Building a language-independent keyword-based system with the Wikipedia Miner by Gauthier Lemoine.

Extracting keywords from texts and HTML pages is a common subject that opens doors to a lot of potential applications. These include classification (what is this page topic?), recommendation systems (identifying user likes to recommend the more accurate content), search engines (what is this page about?), document clustering (how can I pack different texts into a common group) and much more.

Most applications of these are usually based on only one language, usually english. However, it would be better to be able to process document in any language. For example, a case in a recommender system would be a user that speaks French and English. In his history, he gave positive ratings to a few pages containing the keyword “Airplane”. So, for next recommendations, we would boost this keyword. With a language-independent approach, we would also be able to boost pages containing “Avion”, the french term for airplane. If the user gave positive ratings to pages in English containing “Airplane”, and in French containing “Avion”, we would also be able to merge easily into the same keyword to build a language-independent user profile that will be used for accurate French and English recommendations.

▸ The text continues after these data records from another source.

import Literature.Probability.LatticeModels.DominationFromNoBadPercolation
import Literature.Probability.LatticeModels.TailTrivialGibbs
import Literature.Probability.LatticeModels.ButterflyPeriodicity
import Literature.Probability.LatticeModels.StarZhangCrossing
import Literature.Probability.Percolation.StarWindingBands
import HarnessLib

/-!
# No (+,−)-percolation from good crossings above and below a square
# (Georgii–Higuchi 2000, end of the proof of Lemma 5.5)

Topic `Probability/LatticeModels`; theorems only. Georgii–Higuchi, J. Math. Phys. 41 (2000),
proof of Lemma 5.5, last paragraph (p. 16): "let `A_{x,y}` denote the event that there exist a
`≤∗`path from `x` to `y` above `Δ`, and `B_{x,y}` the event that such a path exists below `Δ`. The
indicator functions of these events can be written as increasing functions `f` resp. `g` of the
difference configuration `ω̂ - ω`. Using the positive correlations of `μ̂` and `μ` we thus obtain
`ν̂(A_{x,y} ∩ B_{x,y}) ≥ ∫μ(dω) μ̂(f(·-ω)) μ̂(g(·-ω)) ≥ ν̂(A_{x,y}) ν̂(B_{x,y}) ≥ (θ/4)⁴` … if
`A_{x,y} ∩ B_{x,y}` occurs then `Δ` is surrounded by a `≤∗`circuit."

Here `ν̂ = μ ⊗ μ'` for two tail-trivial Ising Gibbs measures, a site `z` is *good* for the pair
`(ω, ω̂)` when `ω z ≤ ω̂ z` (i.e. it is not a bad site `ω z = +1, ω̂ z = -1` of
`DominationFromNoBadPercolation.badConfig`), `Δ = Λ_n`, `x = (-a, 0)`, `y = (b, 0)` with `a, b > n`,
and, as in the tree's eye lemma (`Percolation.StarWindingBands`), "above `Δ`" means "avoiding the
lower band `{|z₁| ≤ n, z₂ ≤ n}`" and "below `Δ`" means "avoiding the upper band `{|z₁| ≤ n, z₂ ≥ -n}`":

* `prod_integral_mul_ge_of_antitone_monotone` — **positive correlations of the duplicated system**
  for functions decreasing in the first and increasing in the second layer (the displayed chain of
  inequalities), and its event form `prod_measureReal_inter_ge_of_antitone_monotone`;
* `badCluster_finite_of_goodCrossings` — **enclosure**: on `A_{x,y} ∩ B_{x,y}` every bad cluster
  meeting `Λ_n` is finite (the eye lemma `exists_mem_support_of_bandSemicircuits`);
* `measure_goodCrossings_mul_le` — `ν̂(A_{x,y}) ν̂(B_{x,y}) ≤ ν̂(no infinite bad cluster meets Λ_n)`;
* `preimage_reflect_upperGoodCrossing` and `measure_lowerGoodCrossing_eq` — the lower event is the
  upper event of the pair reflected in the horizontal axis ("its analogue for the lower
  half-plane").

## References

* H.-O. Georgii, Y. Higuchi, J. Math. Phys. 41 (2000) 1153–1169, Lemma 5.5 and its proof
  (pp. 15–16 of arXiv:math/9907186) [GeorgiiHiguchi2000].
-/

noncomputable section

open MeasureTheory ProbabilityTheory Filter Topology SimpleGraph
open Literature.Probability.Percolation
open scoped ENNReal

namespace Literature.Probability.LatticeModels

/-! ### Positive correlations of the duplicated system -/

section ProdFKG

variable {d : ℕ} {β β' h h' : ℝ} {μ μ' : Measure (SpinConfig (Site d))}

/-- `|∫ f| ≤ 1` for `|f| ≤ 1` under a probability measure. [folklore] -/
theorem abs_integral_le_one_of_abs_le_one {Ω : Type*} [MeasurableSpace Ω] {κ : Measure Ω}
    [IsProbabilityMeasure κ] {f : Ω → ℝ} (hf : ∀ x, |f x| ≤ 1) : |∫ x, f x ∂κ| ≤ 1 := by
  have h := norm_integral_le_of_norm_le_const (μ := κ) (f := f) (C := 1)
    (Eventually.of_forall fun x => by rw [Real.norm_eq_abs]; exact hf x)
  rwa [Real.norm_eq_abs, probReal_univ, one_mul] at h

/-- A bounded measurable real function is integrable under a probability measure. [folklore] -/
theorem integrable_of_abs_le_one {Ω : Type*} [MeasurableSpace Ω] {κ : Measure Ω}
    [IsProbabilityMeasure κ] {f : Ω → ℝ} (hfm : Measurable f) (hf : ∀ x, |f x| ≤ 1) : Integrable f κ :=
  Integrable.of_bound hfm.aestronglyMeasurable 1 (Eventually.of_forall fun x => by
    rw [Real.norm_eq_abs]; exact hf x)

/-- **Positive correlations of the duplicated system** (Georgii–Higuchi 2000, proof of Lemma 5.5:
"`ν̂(fg) ≥ ∫μ(dω) μ̂(f(·-ω)) μ̂(g(·-ω)) ≥ ν̂(f) ν̂(g)` using the positive correlations of `μ̂` and
`μ`"): for tail-trivial Ising Gibbs measures `μ, μ'` on `ℤ^d` and bounded measurable `f, g` on pairs
which are decreasing in the first layer and increasing in the second,
`(∫ f dν̂)(∫ g dν̂) ≤ ∫ f g dν̂` with `ν̂ = μ ⊗ μ'`. [cite: GeorgiiHiguchi2000, Lemma 5.5 (proof, p. 16)] -/
theorem prod_integral_mul_ge_of_antitone_monotone (hβ : 0 ≤ β) (hβ' : 0 ≤ β')
    (hμ : μ ∈ isingGibbsMeasures d β h) (hμt : IsTailTrivial μ)
    (hμ' : μ' ∈ isingGibbsMeasures d β' h') (hμ't : IsTailTrivial μ')
    {f g : SpinConfig (Site d) × SpinConfig (Site d) → ℝ}
    (hf₁ : ∀ η, Antitone fun ω => f (ω, η)) (hf₂ : ∀ ω, Monotone fun η => f (ω, η))
    (hg₁ : ∀ η, Antitone fun ω => g (ω, η)) (hg₂ : ∀ ω, Monotone fun η => g (ω, η))
    (hfm : Measurable f) (hgm : Measurable g) (hfC : ∀ p, |f p| ≤ 1) (hgC : ∀ p, |g p| ≤ 1) :
    (∫ p, f p ∂(μ.prod μ')) * (∫ p, g p ∂(μ.prod μ')) ≤ ∫ p, f p * g p ∂(μ.prod μ') := by
  have hμG : IsGibbsMeasure (isingSpecification (zdGraph d) β h) μ := hμ
  have hμG' : IsGibbsMeasure (isingSpecification (zdGraph d) β' h') μ' := hμ'
  haveI := hμG.isProbabilityMeasure
  haveI := hμG'.isProbabilityMeasure
  -- the fibre integrals
  set F : SpinConfig (Site d) → ℝ := fun ω => ∫ η, f (ω, η) ∂μ' with hF
  set Gf : SpinConfig (Site d) → ℝ := fun ω => ∫ η, g (ω, η) ∂μ' with hG
  set FG : SpinConfig (Site d) → ℝ := fun ω => ∫ η, f (ω, η) * g (ω, η) ∂μ' with hFG
  have hfgm : Measurable fun p => f p * g p := hfm.mul hgm
  have hfgC : ∀ p, |f p * g p| ≤ 1 := fun p => by
    rw [abs_mul]; exact mul_le_one₀ (hfC p) (abs_nonneg _) (hgC p)
  have hFm : Measurable F := (hfm.stronglyMeasurable.integral_prod_right' (ν := μ')).measurable
  have hGm : Measurable Gf := (hgm.stronglyMeasurable.integral_prod_right' (ν := μ')).measurable
  have hFGm : Measurable FG := (hfgm.stronglyMeasurable.integral_prod_right' (ν := μ')).measurable
  have hFC : ∀ ω, |F ω| ≤ 1 := fun ω => abs_integral_le_one_of_abs_le_one fun η => hfC (ω, η)
  have hGC : ∀ ω, |Gf ω| ≤ 1 := fun ω => abs_integral_le_one_of_abs_le_one fun η => hgC (ω, η)
  have hFGC : ∀ ω, |FG ω| ≤ 1 := fun ω => abs_integral_le_one_of_abs_le_one fun η => hfgC (ω, η)
  -- Fubini
  have e1 : ∫ p, f p ∂(μ.prod μ') = ∫ ω, F ω ∂μ := integral_prod f (integrable_of_abs_le_one hfm hfC)
  have e2 : ∫ p, g p ∂(μ.prod μ') = ∫ ω, Gf ω ∂μ := integral_prod g (integrable_of_abs_le_one hgm hgC)
  have e3 : ∫ p, f p * g p ∂(μ.prod μ') = ∫ ω, FG ω ∂μ :=
    integral_prod (fun p => f p * g p) (integrable_of_abs_le_one hfgm hfgC)
  rw [e1, e2, e3]
  -- FKG in the second layer, fibrewise
  have step1 : ∀ ω, F ω * Gf ω ≤ FG ω := fun ω =>
    isingGibbs_integral_mul_ge_of_isTailTrivial hβ' hμ' hμ't (hf₂ ω) (hg₂ ω)
      (hfm.comp measurable_prodMk_left) (hgm.comp measurable_prodMk_left)
      (fun η => hfC (ω, η)) (fun η => hgC (ω, η))
  -- FKG in the first layer for the decreasing functions `F`, `Gf`
  have hFanti : Antitone F := fun ω₁ ω₂ hω =>
    integral_mono (integrable_of_abs_le_one (hfm.comp measurable_prodMk_left) fun η => hfC (ω₂, η))
      (integrable_of_abs_le_one (hfm.comp measurable_prodMk_left) fun η => hfC (ω₁, η))
      fun η => hf₁ η hω
  have hGanti : Antitone Gf := fun ω₁ ω₂ hω =>
    integral_mono (integrable_of_abs_le_one (hgm.comp measurable_prodMk_left) fun η => hgC (ω₂, η))
      (integrable_of_abs_le_one (hgm.comp measurable_prodMk_left) fun η => hgC (ω₁, η))
      fun η => hg₁ η hω
  have step2 : (∫ ω, F ω ∂μ) * (∫ ω, Gf ω ∂μ) ≤ ∫ ω, F ω * Gf ω ∂μ := by
    have key := isingGibbs_integral_mul_ge_of_isTailTrivial hβ hμ hμt
      (f := fun ω => -F ω) (g := fun ω => -Gf ω)
      (fun ω₁ ω₂ hω => neg_le_neg (hFanti hω)) (fun ω₁ ω₂ hω => neg_le_neg (hGanti hω))
      hFm.neg hGm.neg (fun ω => by rw [abs_neg]; exact hFC ω) (fun ω => by rw [abs_neg]; exact hGC ω)
    simp only [integral_neg, neg_mul_neg] at key
    exact key
  have step3 : ∫ ω, F ω * Gf ω ∂μ ≤ ∫ ω, FG ω ∂μ :=
    integral_mono (integrable_of_abs_le_one (hFm.mul hGm) fun ω => by
        rw [abs_mul]; exact mul_le_one₀ (hFC ω) (abs_nonneg _) (hGC ω))
      (integrable_of_abs_le_one hFGm hFGC) step1
  exact step2.trans step3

This articles shows one way to achieve good results using an easy strategy. It is obvious that we can achieve better results using more complex algorithms.

The NSA can hire translators so I would not bother sharing this technique for harnessing the thousands of expert hours in Wikipedia with them.

Bear in mind that Wikipedia does not reach a large number of minority languages, dialects, and certainly not deliberate obscurity in any language. Your mileage will vary depending upon your particular use case.